I meant that we will not lose the changes done by the commited transactions when we will use the -F option to open a standby database that was used to roll forwad AI files. It did not crahed when the corrupted note was applied. Rfutil was successful for last AI. All db changes done by rfutil were saved on disk. But it will be crashed if we will try to open database in normal mode that will try to undo a transaction with the corrupted recovery note.
george, you are correct.
I’m thinking about the following plan what to do if we’ll get the “error in undo” again. Any comments are welcomed.
0. Closely (for example, once per second) watch db logs. If the error happens then:
1. Freeze a watchdog process (kill -SIGSTOP). It will prevent watchdog from a death during undo of dead client’s transaction. Hence database will not crash immediately;
2. Optionally proquiet database. Any changes done from this point can be lost. We need a time to make a decision;
3. Get the full information about the transaction of the dead client - mainly transaction start time, the number of notes written and read for the current transaction;
4. Based on this information we can decide if we are going to switch to a warm standby database and to roll forward AI files to a point in time before beginning of the transaction or (if the transaction was opened long time ago) we can decide to continue with the current state of database even if we will be forced to use the -F option to open db.
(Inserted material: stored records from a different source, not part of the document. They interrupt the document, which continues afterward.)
/-- WITHOUT THE ZEROS OFF THE PATTERN (the half of separation that carries the TPP) the family is
trivially realizable at every `ε > 0`: `G = Z/2`, `J` = constants (bi-invariant, budget `1`),
`f = 1`, `X = G`, `Y = Z = {1}`, `V = 2`, and `1 < 2^((2+ε)/3)`. -/
theorem realizable_without_zeros (ε : ℝ) (hε : 0 < ε) :
    ∃ (G : Type) (_ : Group G) (_ : Fintype G) (J : Submodule ℂ (G → ℂ)) (X Y Z : Finset G),
      BiInv J ∧
      (∀ x₀ ∈ X, ∀ z₀ ∈ Z, ∃ f ∈ J, ∀ x ∈ X, ∀ y ∈ Y, ∀ y' ∈ Y, ∀ z ∈ Z,
        (x = x₀ ∧ y = y' ∧ z = z₀ → f (x⁻¹ * y * y'⁻¹ * z) = 1)) ∧
      budget G J (2 + ε) < ((vol X Y Z : ℕ) : ℝ) ^ ((2 + ε) / 3) := by
  refine ⟨C2, inferInstance, inferInstance, Submodule.span ℂ {(1 : C2 → ℂ)},
    Finset.univ, {1}, {1}, ?_, ?_, ?_⟩
  · intro f hf a b
    obtain ⟨c, rfl⟩ := Submodule.mem_span_singleton.mp hf
    exact Submodule.mem_span_singleton.mpr ⟨c, by funext g; simp⟩
  · exact fun x₀ _ z₀ _ => ⟨1, Submodule.subset_span rfl, fun x _ y _ y' _ z _ _ => rfl⟩
  · unfold budget vol
    rw [GradedPricing.Negative.irrChars_inter_span_one, finsum_mem_singleton]
    have h2 : (Finset.univ : Finset C2).card = 2 := by simp
    rw [h2]
    simp only [Pi.one_apply, Complex.one_re, Real.one_rpow, Finset.card_singleton, mul_one,
      Nat.cast_ofNat]
    exact Real.one_lt_rpow one_lt_two (by linarith)
import Literature.MathematicalPhysics.QuantumFieldTheory.BalabanImbrieJaffe1984to88.BIJ88Eq596BySteps
import Literature.MathematicalPhysics.QuantumFieldTheory.BalabanImbrieJaffe1984to88.BIJ88Eq240FlatTorus
import Literature.MathematicalPhysics.QuantumFieldTheory.BalabanImbrieJaffe1984to88.BIJ88Decay241FlatTorus
import Literature.MathematicalPhysics.QuantumFieldTheory.BalabanImbrieJaffe1984to88.BIJ88BlockGauge417

/-!
# `BalabanImbrieJaffe1984to88.BIJ88BgInvariance416Torus` — T. Bałaban, J. Imbrie, A. Jaffe, *Effective action and cluster properties of the
abelian Higgs model*, Commun. Math. Phys. **114** (1988) 257–315 [BalabanImbrieJaffe1988], (4.16) p. 276 [PDF 20] with (4.4) p. 274,
(4.9)–(4.10) p. 275 and (5.1.4) p. 278: **THE INDUCTIVE ASSUMPTION (4.16) — *"every factor or term in our starting expression is gauge
invariant"* under the BACKGROUND gauge transformations — PROVED FOR THE CONCRETE FACTORS OF (4.1) ON THE TORUS**: the `ψ`-Gaussian with the
covariant average `Q(ū_k)φ` ((5.1.4)), the scalar field form `⟨Λ₈′φ, Δ_{k,loc}(u_k)Λ₈′φ⟩` ((2.34)/(4.1)), the scalar normalization factors
`Z^{(j)}_{Λ₁₀}(u_k)` ((4.9) with `P(u_k) = Q(u_k)*Q(u_k)` (4.10)) and the restriction `|(D_{ū_k}φ)(b)|` ((4.5)) — each in the EXACT
hypothesis shape (`hQcov`, `hΔ`, `hZaway`) under which the C2.Eq5.9.6 head `BIJ88Eq596BySteps.eq596_bySteps` displays (4.16) as a clause.

statement-level skeleton of published theorems with citation tags; proofs where landed; nothing here is a claim about the Yang–Mills mass gap

PDF held: `paper:balaban1988-cmp114-bij-abelian-higgs-effective-action` (journal page = PDF page + 256).  Pages re-read AS IMAGES this
session: p. 274 [PDF 18], p. 277 [PDF 21], p. 278 [PDF 22] (r16's renders `HOME/lit-balaban-r16/renders/cmp114/original-p018/p021/p022-x2.png`)
and p. 275 [PDF 19], p. 276 [PDF 20] (this seat's renders `renders/original-p019-x2.png`, `original-p020-x2.png`, same renderer).

CITATION HEADER (lean-in-tree rule).  Part of the lit-balaban TYPED SKELETON (HOME `run/shared/lean/pub/lit-balaban/`), PHASE-2 proof
seat p34 gen 15 (unit `lit-balaban-p34-g15`; TAKING line HOME/STATUS.md 2026-08-22T20:45:50Z, free-target protocol G.5-34(d); own lineage =
the C2 §5 measure-level density line (5.2.8) → (5.9.6) → (5.12.8) of gens 8–14).  Rows served (MEMBERS, no head claims): `C2.Eq4.16`
(owner r18, DEF row `BIJ88Sect4Statements.bgGaugeU`/`bgGaugePhi`/`BgInvariant` — the printed ASSUMPTION proved for the concrete factors),
`C2.Eq4.4`, `C2.Eq4.9`, `C2.Eq4.10` (owner r18) and `C2.Eq5.9.6` (owner r16: the (4.16)-clauses K1 `hQcov`/`hΔ`/`hZaway` of the head
`eq596_bySteps`, flip ROWS-C2-part2 v2.166, are dischargeable BY NAME for the concrete torus slots below).

THE PRINTED TEXT (verbatim).  p. 276 [PDF 20]: *"Finally, we assume that every factor or term in our starting expression is gauge invariant
in the following senses. Gauge transformations u_{k,b} → u_{k,b}e^{−ie_kη(∂^ηλ)(b)}, φ(x) → φ(x)e^{ie_kλ(x)} (4.16) leave each expression
invariant. We will need to use only gauge transformations supported in Λ̄₁₃^{(k−1)}, so the terms in question are scalar field forms,
interaction terms in 𝒫_{k,loc} renormalized observables F_{k,loc}, characteristic functions χ_{k,Λ₀^{(k−1)′}},"* p. 277 [PDF 21]: *"and the
normalization factors Z^{(j)}_{Λ^{(j)}_{10}}(u_k). However, all expressions possess this invariance, even those that are buried in the inductive
definition of g_k. Note that λ above is any real function on T_η, although only its values on T₁^{(k)} are relevant for φ. We call these
transformations background gauge transformations, because the integration variables u^{(j)}, u are not involved."*  p. 274 [PDF 18]: *"The
configuration u_k on T_η* gives a configuration ū_k on T₁^{(k)*} by taking a product along the bond in T₁^{(k)*}, i.e., ū_{k,b} = u_k(⟨b₋, b₊⟩).
(4.4)"* and, in (4.5), *"|(D_{ū_k}φ)(b)| ≦ cp(e_k), b ∈ Λ₀^{(k−1)′*}"*.  p. 275 [PDF 19]: *"Similarly for the scalar field we have
Z^{(j)}_{Λ^{(j)}_{10}}(u_k) = ∫𝒟φ_{Λ^{(j)}_{10}} exp(−½⟨Λ^{(j)}_{10}φ, (Δ^{L^jη}_{j,loc}(u_k) + aL^{−2}P(u_k))Λ^{(j)}_{10}φ⟩ − E^{(j)}_{k,s}|Λ^{(j)}_{10}|), (4.9)
with P(u_k) = Q(u_k)*Q(u_k), (4.10)"*.  p. 278 [PDF 22]: *"Under gauge transformations λ of u, φ, u^{(j)} that vanish on points of T_L^{(k+1)},
we see that the δ-functions and ρ′_k are invariant. Since u_k also transforms by λ, we have Q(u_k)φ invariant as well."*  [I] =
[BalabanImbrieJaffe1985] (CMP **97**) p. 302 (2.4) *"Here y = Ln denotes a corner of a block"*, p. 303 (2.7)–(2.8) *"φ_y → h(y)φ_y ≡ φ^h_y,
u_b → h(b₋)h(b₊)^{−1}u_b = u^h_b. (2.7) Clearly (Qφ)^h = Qφ^h. (2.8)"* (as quoted in r18's `BIJ85BlockAveragesTorus`).

THE READING (carriers of record; nothing re-declared).  `T_η` = the torus `Balaban1983to89.Site P j` (fine level `j`; `j = 0` where r18's
`Term41` fixes it), `T₁^{(k)}` = `Site P (j+k)`, `T^{(k+1)}` = `Site P (j+k+1)`; the background `u_k` is a `U(1)` configuration
`U : GaugeField P j U1`, read in `ℂ` as `cfg U` where a slot of r18's `Term41` wants a ℂ-valued bond field; *"λ above is any real function on
T_η"* = `lam0 : Site P j → ℝ`, and *"its values on T₁^{(k)}"* are read at the CORNER points `cornerIter k` ([I] (2.4): the coarse lattices
ARE the lattices of block corners — p11/p31's convention of `BIJ85BlockAveragesTorusK`, in which p31's concrete `Δ_{k,loc}(u)`
(`BIJ88DeltaLoc234Torus.deltaLocT`) and `Q_k(u)` (`qMatT`) are gauge covariant with the phases `h(cornerIter k y)`).  (4.16) on the
background: r18's `bgGaugeU e_k η λ` (= [I] (2.7) `gaugeAct` by the phase transformation `x ↦ e^{ie_kλ(x)} ∈ U(1)`, `phaseU1`; §1); on the
fields: r18's `bgGaugePhi e_k (λ∘cornerIter k)` (= p34's `twist`).  **(4.4) IN PRINT'S CORNER CONVENTION** (`barUc`, §2): one level of
(4.4) is the product of `u` along the straight run of `L` bonds from the corner of `B(c₋)` to the corner of `B(c₊)` (r18's `runC`,
`corner_shift`: *"Γ_{yy′} IS the run of L unit bonds from the corner"*), iterated `k` times — so that `ū_k`, `Q(ū_k)` (r18's (2.6) `qCov`
at level `j+k`), `Δ_{k,loc}(u_k)` and `P(ū_k) = Q(ū_k)*Q(ū_k)` (p31's `pOp`) ALL transform with the SAME phases `h∘cornerIter k` on `T₁^{(k)}`
and `h∘cornerIter (k+1)` on `T^{(k+1)}`.  (r18's `BIJ88Sect4Statements.barU`/gen 7's `BIJ88RT51Background` read (4.4) with straight lines
between the block CENTRES `emb` — `Setup`'s B12 convention, DIVERGENCE F3 of SHARED-STRUCTURES; that twin transforms with `h∘embIter k` and is
not used here.)  (4.9): r18's `BIJ88Normalization46.Z49 T E N = e^{−EN}∫exp(−½vᵀTv)dv` with `T` = p31's REALIFIED (`realify`, two real
coordinates per site) COMPRESSED (`compress Λ₁₀`, Dirichlet) precision `op240 (Δ_{k,loc}(u_k)) κ (ū_k) = Δ_{k,loc}(u_k) + κ·Q(ū_k)ᴴQ(ū_k)`
(`κ` = the printed `aL^{−2}` in p31's counting normalization) — exactly the argument of p31's flat-`u` instance `BIJ88Eq240FlatTorus.Z49_deltaLocT_flat`,
now at a GENERAL `U(1)` background (`prec49`, §5; `prec49_pureGauge` recovers p31's argument at `u_k = 1^h`).

WHAT IS PROVED (kernel-checked; 0 `sorry`; definitions with bodies `phaseU1`, `toU1`, `toU1Field`, `cornerLine`, `barUc`, `prec49`, `z49Slot`
+ theorems; NO `Prop`-valued fact; standard axioms).
* §1 **(4.16) ↔ [I] (2.7)**: `bgGaugeU_cfg` (`u_{k,b}e^{−ie_kη(∂^ηλ)(b)} = (u_k^{h_λ})_b` read in `ℂ`, `h_λ = e^{ie_kλ}`, every `η ≠ 0`),
  `bgGaugePhi_eq_twist_phaseU1`; the retraction `toU1 : ℂ → U(1)` (`toC_toU1_of_norm`, `toU1_toC`, `toU1Field_cfg`) through which a
  ℂ-valued background slot is read as a `U(1)` configuration.
* §2 **(4.4), corner convention**: `cornerLine`/`barUc` with `toC_cornerLine` (= r18's `runC` from the corner), **`barUc_gaugeAct`**
  (`ū_k(u^h) = (ū_k(u))^{h∘cornerIter k}` — (2.7) telescopes along the lines), `barUc_one`, `barUc_pureGauge` (`ū_k(1^h) = 1^{h∘cornerIter k}`).
* §3 **(5.1.4) for the concrete `Q(ū_k)φ`**: `qCov_barUc_gaugeAct` ((2.8): `Q(ū_k(u^h))(h∘cornerIter k · φ) = (h∘cornerIter (k+1))·Q(ū_k)φ`),
  **`qCov_barUc_bg`** = THE SHAPE `hQcov` of `eq596_bySteps` for the slot `QB := qCov ∘ barUc k ∘ toU1Field` with `λ_k = λ∘cornerIter k`,
  `λ_L = λ∘cornerIter (k+1)`; `gaussQuad_barUc_bg` (the `ψ`-Gaussian `½aL⁻²|ψ − Q(ū_k)φ|²` is invariant when `ψ` is rotated by `λ_L`).
* §4 **(4.16) for the scalar field form with p31's `Δ_{k,loc}(u_k)`**: `deltaLocT_bg_apply` (kernel form), **`scalarForm_deltaLocT_bg`** = THE
  SHAPE `hΔ` for any `Term41 P (0+k)` whose `Δloc` slot is `deltaLocT` read through `toU1Field` (gen 13's `scalarForm_bg_of_kernel` fed by
  p31's `deltaLocT_gaugeAct_apply`).
* §5 **(4.16) for `Z^{(j)}_{Λ₁₀}(u_k)` of (4.9)**: the change of variables `v ↦ Rᵀv` in the Gaussian integral for an orthogonal `R`
  (`integral_comp_mulVec_of_abs_det`, Lebesgue measure on `ℝ^ι` is preserved when `|det| = 1` — Mathlib
  `Real.map_matrix_volume_pi_eq_smul_volume_pi`; **`Z49_conj_orthogonal`**: `Z49 (RTRᵀ) = Z49 T`); the realification is a `*`-homomorphism
  (p31's `realify_mul`/`realify_one` BY NAME (v1.1), `realify_conjTranspose`) so a unitary becomes an orthogonal matrix (`realify_orthogonal_of_unitary`);
  compression commutes with diagonal sandwiches (`compress_diagonal_sandwich`); `pOp_gaugeAct` ((4.10) is covariant), **`prec49_gaugeAct`**
  (`Δ_{k,loc}(u^h) + κP(ū_k(u^h)) = M_h(Δ_{k,loc}(u) + κP(ū_k(u)))M_hᴴ`, `M_h = diag(h∘cornerIter k)`), **`Z49_prec49_gaugeAct`** and
  **`z49Slot_bg`** = THE SHAPE `hZaway` for the slot `Zs j := Z49 ∘ realify ∘ compress Λ₁₀ ∘ prec49 ∘ toU1Field` — for EVERY `U(1)`
  background, every `λ`, every site set `Λ₁₀`, every cube/weight/cut-off datum, `κ`, `E`, `N` (no positivity needed: the identity holds for
  the integral as a number, convergent or not).
* §6 **(4.16) for the restriction `|(D_{ū_k}φ)(b)|` of (4.5)**: `norm_covD_barUc_bg` (p11's `covD_gaugeAct` for `ū_k`).
* §7 (v1.1, append-only) **(4.16) for the restrictions (5.2.2)** `χ_x`, `χ_y`, `χ_b`: `norm_bgGaugePhi_apply`, `norm_sub_qCov_barUc_bg`
  (`|(ψ′ − Q(ū′_k)φ′)(y)| = |(ψ − Q(ū_k)φ)(y)|`), **`restrictions522_bg`** (any profile `χ`, any radii, any finite index sets).
* §8 (v1.2, append-only) **(4.9) for the concrete slot EVALUATED at every pure-gauge background `u_k = 1^h`**: `z49Slot_pureGauge_eq` —
  p31's `BIJ88Eq240FlatTorus.Z49_deltaLocT_flat` ((2.38)/(2.40) positivity of `Δ_{k,loc}` at flat `u`, his hypotheses VERBATIM) read for
  `z49Slot` via `prec49_pureGauge`/`toU1Field_cfg`: the realified compressed precision is positive definite,
  `z49Slot … (cfg 1^h) = e^{−E_sN}√(2π)^{2|Λ|}/√det(…)` and `0 < z49Slot … (cfg 1^h)` — at these backgrounds the `Z^{(j)}`-slot of
  `BIJ88Eq596BgTorus.eq596_bySteps_bgTorus` is a convergent Gaussian integral, not a formal one (the estimate is p31's, by name).
HONEST SCOPE.  Exact algebraic/measure-theoretic identities; no bound is proved in this file (§8's positivity is p31's (2.38)-chain
`Z49_deltaLocT_flat`, imported by name, at PURE-GAUGE backgrounds only — positivity at general small backgrounds is not addressed).  The interaction `𝒫_{k,loc}` (p. 275: *"described in detail in a
later paper"*, row C2.Txt@275 a deferral) and the renormalized observables `F_{k,loc}` have no body in the tree — their (4.16) stays the
printed assumption (clause `hPinv` of `eq596_bySteps`); the characteristic functions are covered through the `|D_{ū_k}φ|` entry of (4.5) and
(v1.1) the (5.2.2) restrictions `χ_x`, `χ_y`, `χ_b` (the `f^{(k)}(p)`/`χ_p` entries involve the integration variable `u`, not `u_k`); the
smoothed PRODUCT structure of r16's `χ_{k,Λ₀′}` of record is not unfolded here (any profile `χ`, §7).  r18's predicate `BIJ88Sect4Statements.BgInvariant` is the SAME-LEVEL form of (4.16) (`u`, `φ` both on `T^{(j)}`); the statements here
are in print's two-level form (`u_k` on `T_η`, `φ` on `T₁^{(k)}`, *"only its values on T₁^{(k)} are relevant for φ"*).  The joint instance of `eq596_bySteps` with these slots (readings `hQread`/`hPread`/
`hZread` for a concrete term) is not built here.  Imports: gen 13's `BIJ88Eq596BySteps`, p31's `BIJ88Eq240FlatTorus` (→ `BIJ88DeltaLoc234Torus`) and (v1.1)
`BIJ88Decay241FlatTorus`, r18's `BIJ88BlockGauge417` (Literature + Mathlib only).  v1.1 = v1.0 (p341628) + §7 appended + one import (p31's `BIJ88Decay241FlatTorus`), MINUS the two v1.0 theorems
`realify_mul`/`realify_one`, which restated p31's identically-named theorems landed nine minutes before v1.0 (gate `dedup.landed` on the
v1.1 preflight) and are now taken by name; every other v1.0 declaration unchanged.  v1.2 = v1.1 (p342714) + §8 appended (one theorem; nothing else changed).  Seat p34
gen 15, 2026-08-22.  NOT summit progress.
-/

open scoped BigOperators Matrix ComplexConjugate
open Finset Matrix Complex MeasureTheory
5. If we choose to use the -F option then:
5.1 Disable a "quiet" point and disconnect all db sessions except, of course, the dead one;
5.2 Proquiet database again to write all dirty blocks on disk;
5.3 Shut database down (emergency shutdown?). Of course, the database will not be closed normally because the transaction of dead session can’t be undone due to the error;
5.4 Truncate bi -F. It’s expected that at this point of time we will lose only some changes done by the dead uncommitted transaction. The changes done by other transactions supposed to be saved on disk;
5.5 When db is up and running eliminate the changes made by dead transaction. To find out those changes we can use (with a bit of luck) AI scans.
Did I miss some points?
>>In other words we will lose all databases.
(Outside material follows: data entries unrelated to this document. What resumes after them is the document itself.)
/-- **Dynkin, differentiated**: for `F ∈ C_c^∞` and `s > 0`, `∂_s P_s F(x) = P_s(LF)(x)`. -/
theorem pinnedChain_hasDerivAt_forecast_dynkin {F : PhaseSpace N → ℝ} (hF : ContDiff ℝ ∞ F)
    (hFc : HasCompactSupport F) {s : ℝ} (hs : 0 < s) (x : PhaseSpace N) :
    HasDerivAt (fun r : ℝ => ∫ y, F y ∂((pinnedChain ω₂ lam β γ).transitionKernel N T_L T_R r.toNNReal x))
      (∫ y, (pinnedChain ω₂ lam β γ).generator N T_L T_R F y
        ∂((pinnedChain ω₂ lam β γ).transitionKernel N T_L T_R s.toNNReal x)) s := by
  have hF2 : ContDiff ℝ 2 F := hF.of_le (by norm_cast)
  set g : ℝ → ℝ := fun r => ∫ y, (pinnedChain ω₂ lam β γ).generator N T_L T_R F y
    ∂((pinnedChain ω₂ lam β γ).transitionKernel N T_L T_R r.toNNReal x) with hg
  have hLc : Continuous ((pinnedChain ω₂ lam β γ).generator N T_L T_R F) :=
    (pinnedChain ω₂ lam β γ).continuous_generator (pinnedChain_contDiff_U ω₂ lam β γ)
      (pinnedChain_contDiff_V ω₂ lam β γ) N T_L T_R hF2
  obtain ⟨CL, hCL⟩ := (pinnedChain ω₂ lam β γ).exists_bound_generator (pinnedChain_contDiff_U ω₂ lam β γ)
    (pinnedChain_contDiff_V ω₂ lam β γ) N T_L T_R hF2 hFc
  have hgc : Continuous g := pinnedChain_continuous_forecast_time hω hl hβ hγ T_L T_R hLc hCL x
  -- Dynkin: `P_r F(x) = F(x) + ∫₀ʳ g` for `r ≥ 0`
  have hdyn : ∀ r : ℝ, 0 ≤ r →
      ∫ y, F y ∂((pinnedChain ω₂ lam β γ).transitionKernel N T_L T_R r.toNNReal x) =
        F x + ∫ τ in (0 : ℝ)..r, g τ := by
    intro r hr
    have h := pinnedChain_dynkin hω hl hβ hγ.le hN hL.le hR F hF hFc r.toNNReal x
    rw [Real.coe_toNNReal _ hr] at h
    linarith
  have hprim : HasDerivAt (fun r : ℝ => F x + ∫ τ in (0 : ℝ)..r, g τ) (g s) s :=
    (intervalIntegral.integral_hasDerivAt_right (hgc.intervalIntegrable _ _)
      (hgc.stronglyMeasurableAtFilter _ _) hgc.continuousAt).const_add _
  refine hprim.congr_of_eventuallyEq ?_
  filter_upwards [Ioi_mem_nhds hs] with r hr
  exact hdyn r (le_of_lt hr)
>>Just for information - we already got error #819 for two customers.
I'm shocked. How did you survive those two cases? Have you opened a сase in Progress Technical Support? What does Progress tell you about this?
Why is no one here responding to this message?
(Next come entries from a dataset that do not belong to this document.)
import Literature.Analysis.OperatorTheory.Enflo2023.StepRealisationOrbit
import Literature.Analysis.OperatorTheory.Enflo2023.StepRealisationDiag
import HarnessLib

/-!
# Enflo (2023), Part B — the orbit residual fails in EVERY finite dimension: diagonal operators with simple
spectrum on `ℂ^d`, from every cyclic start (`StepRealisation.DiagN`)

WHAT THIS FILE DECIDES.  `StepRealisationDiag` refuted the run-level independence hypothesis `IndepRunκ` (and
`StepRealisationOrbitModels` its orbit form `IndepRunD`) for ONE operator, `T_τ = τ·diag(1, ½)` on `ℂ²`, by a
`2 × 2` Cayley–Hamilton identity.  Here the dimension, the spectrum and the start are arbitrary:

* `DiagN.indepRunD_etheta_eq_zero` — for every `d`, every real diagonal operator `T_w = diag(w₀, …, w_{d−1})` on
  `ℂ^d` with DISTINCT weights `|w_i| ≤ τ ≤ σ/100`, every unit `x₀`, `0 < σ ≤ 1`, `0 < β ≤ σ²/1000`, and every
  admissible start `s₀` (true MC state of an intertwiner `V`, `V S = T_w V`, with the run's start margin) whose
  vector `y₀ = V e₀` has ALL coordinates non-zero:  `IndepRunD T_w x₀ S (ιS S) σ β s₀ → (εθ)₀ = 0`.
  (`DiagN.indepRunκ_etheta_eq_zero`: the same for `IndepRunκ`.)
* `DiagN.not_indepRunD_two` — the hypotheses are met non-vacuously: for `d = 2`, `w = (τ, τ/2)` the operator is
  `Diag.TD τ` (`DiagN.TDg_wt`) and `Diag.exists_start_at` supplies admissible starts with `(εθ)₀ > 0` and both
  coordinates of `y₀` non-zero; the general theorem re-proves `Diag.not_indepRunD` there.

For a diagonal operator with distinct eigenvalues the vectors with all coordinates non-zero are exactly the cyclic
ones (Vandermonde; the record proves the `d = 2` case, `Diag.cyclic_of_ne`), so in words: FOR EVERY SUCH OPERATOR
(any `d`, any simple real spectrum in `[−σ/100, σ/100]`) THE INTRINSIC INDEPENDENCE (34), DEMANDED ALONG THE ORBIT
THE CONSTRUCTION (35)–(46) GENERATES, FAILS FROM EVERY CYCLIC START — the only starts the theorem does not exclude
are vectors `y₀` with a vanishing eigen-coordinate, i.e. vectors that are ALREADY non-cyclic (where the Main
Construction has nothing left to do).

THE MECHANISM (replacing Cayley–Hamilton).  Write `V†u_i = c_i·g_{w_i}` (`DiagN.adjoint_u`; `g_μ = (μʲ)_j ∈ ℓ²`,
`c_i = conj (y₀)_i`, `DiagN.cf_eq`).  (a) UPPER FRAME BOUND: `‖Vb‖² ≤ (4/3)(Σ|c_i|²)‖b‖²` (`DiagN.norm_apply_sq_le`,
from `|(Vb)_i| = |c_i||⟪g_i, b⟫|`, `‖g_i‖² ≤ 4/3`).  (b) LOWER FRAME BOUND: the `g_{w_i}` are linearly independent
(a `d × d` Vandermonde determinant, `DiagN.syn_injective`), so by finite-dimensionality there is `γ = γ(w) > 0` with
`‖Σ a_i g_{w_i}‖² ≥ γ·Σ|a_i|²` (`DiagN.exists_frame`, Mathlib's `LinearMap.injective_iff_antilipschitz`).  (c) THE
STATE BOUND (`DiagN.state_bound`, `DiagN.phi_le`): at a bracket point `z + VV†z = x₀` with `‖z‖, ‖x₀ − z‖ ≥ 0.3`
and `(εθ) = ‖V†z‖²`, (a) gives `Σ|c_i|² ≥ 0.0675/(εθ)` (the top of `K = VV†` is `≥ 0.09/(εθ)`) and (b) gives an
index `i` with `0.09·γ·|c_i|² ≤ (εθ)` (the bottom of `K` on the support of `z` is `≤ (εθ)/0.09`); hence the
scale-free weight `Φ_i := |c_i|²/Σ_j|c_j|²` of SOME eigen-coordinate is `≤ (εθ)²/(0.006075·γ)`.  (d) THE STEP
(`DiagN.phi_step`): an admissible step `V ↦ r·V(1 + N)`, `N ∈ {S}'`, `‖N‖ ≤ ν = 2β/σ ≤ ½`, multiplies `c_i` by
`1 + n_{w_i}` (`DiagN.cf_comp`, `Diag.adjoint_gv_of_comm`) with `|n_{w_i} − n_{w_j}| ≤ 2‖N‖·‖g_{w_i} − g_{w_j}‖ ≤ 8ντ`
(`Diag.norm_ev_sub_le`, `DiagN.norm_gv_sub_le`: `‖g_μ − g_ν‖ ≤ 2|μ − ν|` on `[−½, ½]`), so EVERY weight `Φ_i` drops
per step at most by the factor `(1 + 16ντ)²` (`Diag.mult_ratio`) and no coordinate dies.  (e) THE RUN: along the
orbit `(εθ)_n = (1−β)ⁿ(εθ)₀` exactly, so (c) and (d) give `0.006075·γ·min_iΦ_i(s₀) ≤ ((1−β)²(1+16ντ)²)ⁿ(εθ)₀² → 0`,
because `(1−β)(1 + 32βτ/σ) < 1` for `τ ≤ σ/100` — absurd when every `Φ_i(s₀) > 0`.  In words: (16) forces the
coefficient vector `(c_i)` to CONCENTRATE AWAY from some eigen-coordinate at the geometric rate `(1−β)^{n}`, while a
commutant element of norm `2β/σ` re-weights eigen-coordinates at distance `≤ 2τ` by factors differing by `≤ 32βτ/σ`:
for `‖T‖ ≪ σ` the dynamics (35)/(45) cannot produce the degeneration that (16) demands.

SCOPE.  As in `StepRealisationDiag`: the closure uses `τ ≤ σ/100` (`τ < σ/32` would do); for a modulus `σ` below
`32‖T‖` nothing is claimed; starts with a vanishing eigen-coordinate of `y₀` (non-cyclic `y₀`) are not treated (for
`d = 2` they fail at the first pivot, `Diag.not_indepBrκ_of_degenerate`; for `d ≥ 3` the record decides nothing about
them).  The theorem decides nothing about operators on infinite-dimensional `H` without invariant subspaces — the
class the disputed residual `PartBResidualIndepD` quantifies over — where no `γ(w) > 0` exists.

STATUS for the repair record: a CALIBRATION of the located gap (v2 p.16 (34) with one modulus along the run;
p.19 l.656–677), not a claim about the text's setting.  No new axioms; zero `sorry`; every `ℓ²`/commutant lemma of
`StepRealisationDiag` §A, §E is reused by name, not restated.
-/

noncomputable section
It's the database administrator nightmare. I wouldn't want to be in this situation.
> Have you opened a сase in Progress Technical Support?
What's the news? What does Progress say about this?
It's still under investigation.
Did they confirm it was a bug?
I'll share the conclusion when I'll get it from PTS.
Development team did a big job while investigating a root case of the errors.
First of all, two incidents that I mentioned above were caused by two absolutely different errors:SYSTEM ERROR: Error in undo of record delete (815)SYSTEM ERROR: Error in undo of record delete (819)
There is the error # 820 but our customers did not yet ;-) get it:SYSTEM ERROR: Error in undo of record delete (820)
The error 815 is fatal for database. To get an access to a database we need either to use the -F option or to roll forward AI files to a time before a corrupted note was created (it’s not the time when message # 815 was issued).
The error 819 is recoverable. Transaction undo performed by a client’s session failed but database crash recovery will be successful. In our case crash recovery took a long time (more than 5 hours) because the remote user did not really logout from database which resulted in a very large bi file (user’s transaction stayed open for a week). The error will be fixed in 12.1.
IMHO, a workaround for such errors: on standby database do not apply AI files that contain the notes for transactions that are not yet committed on source database.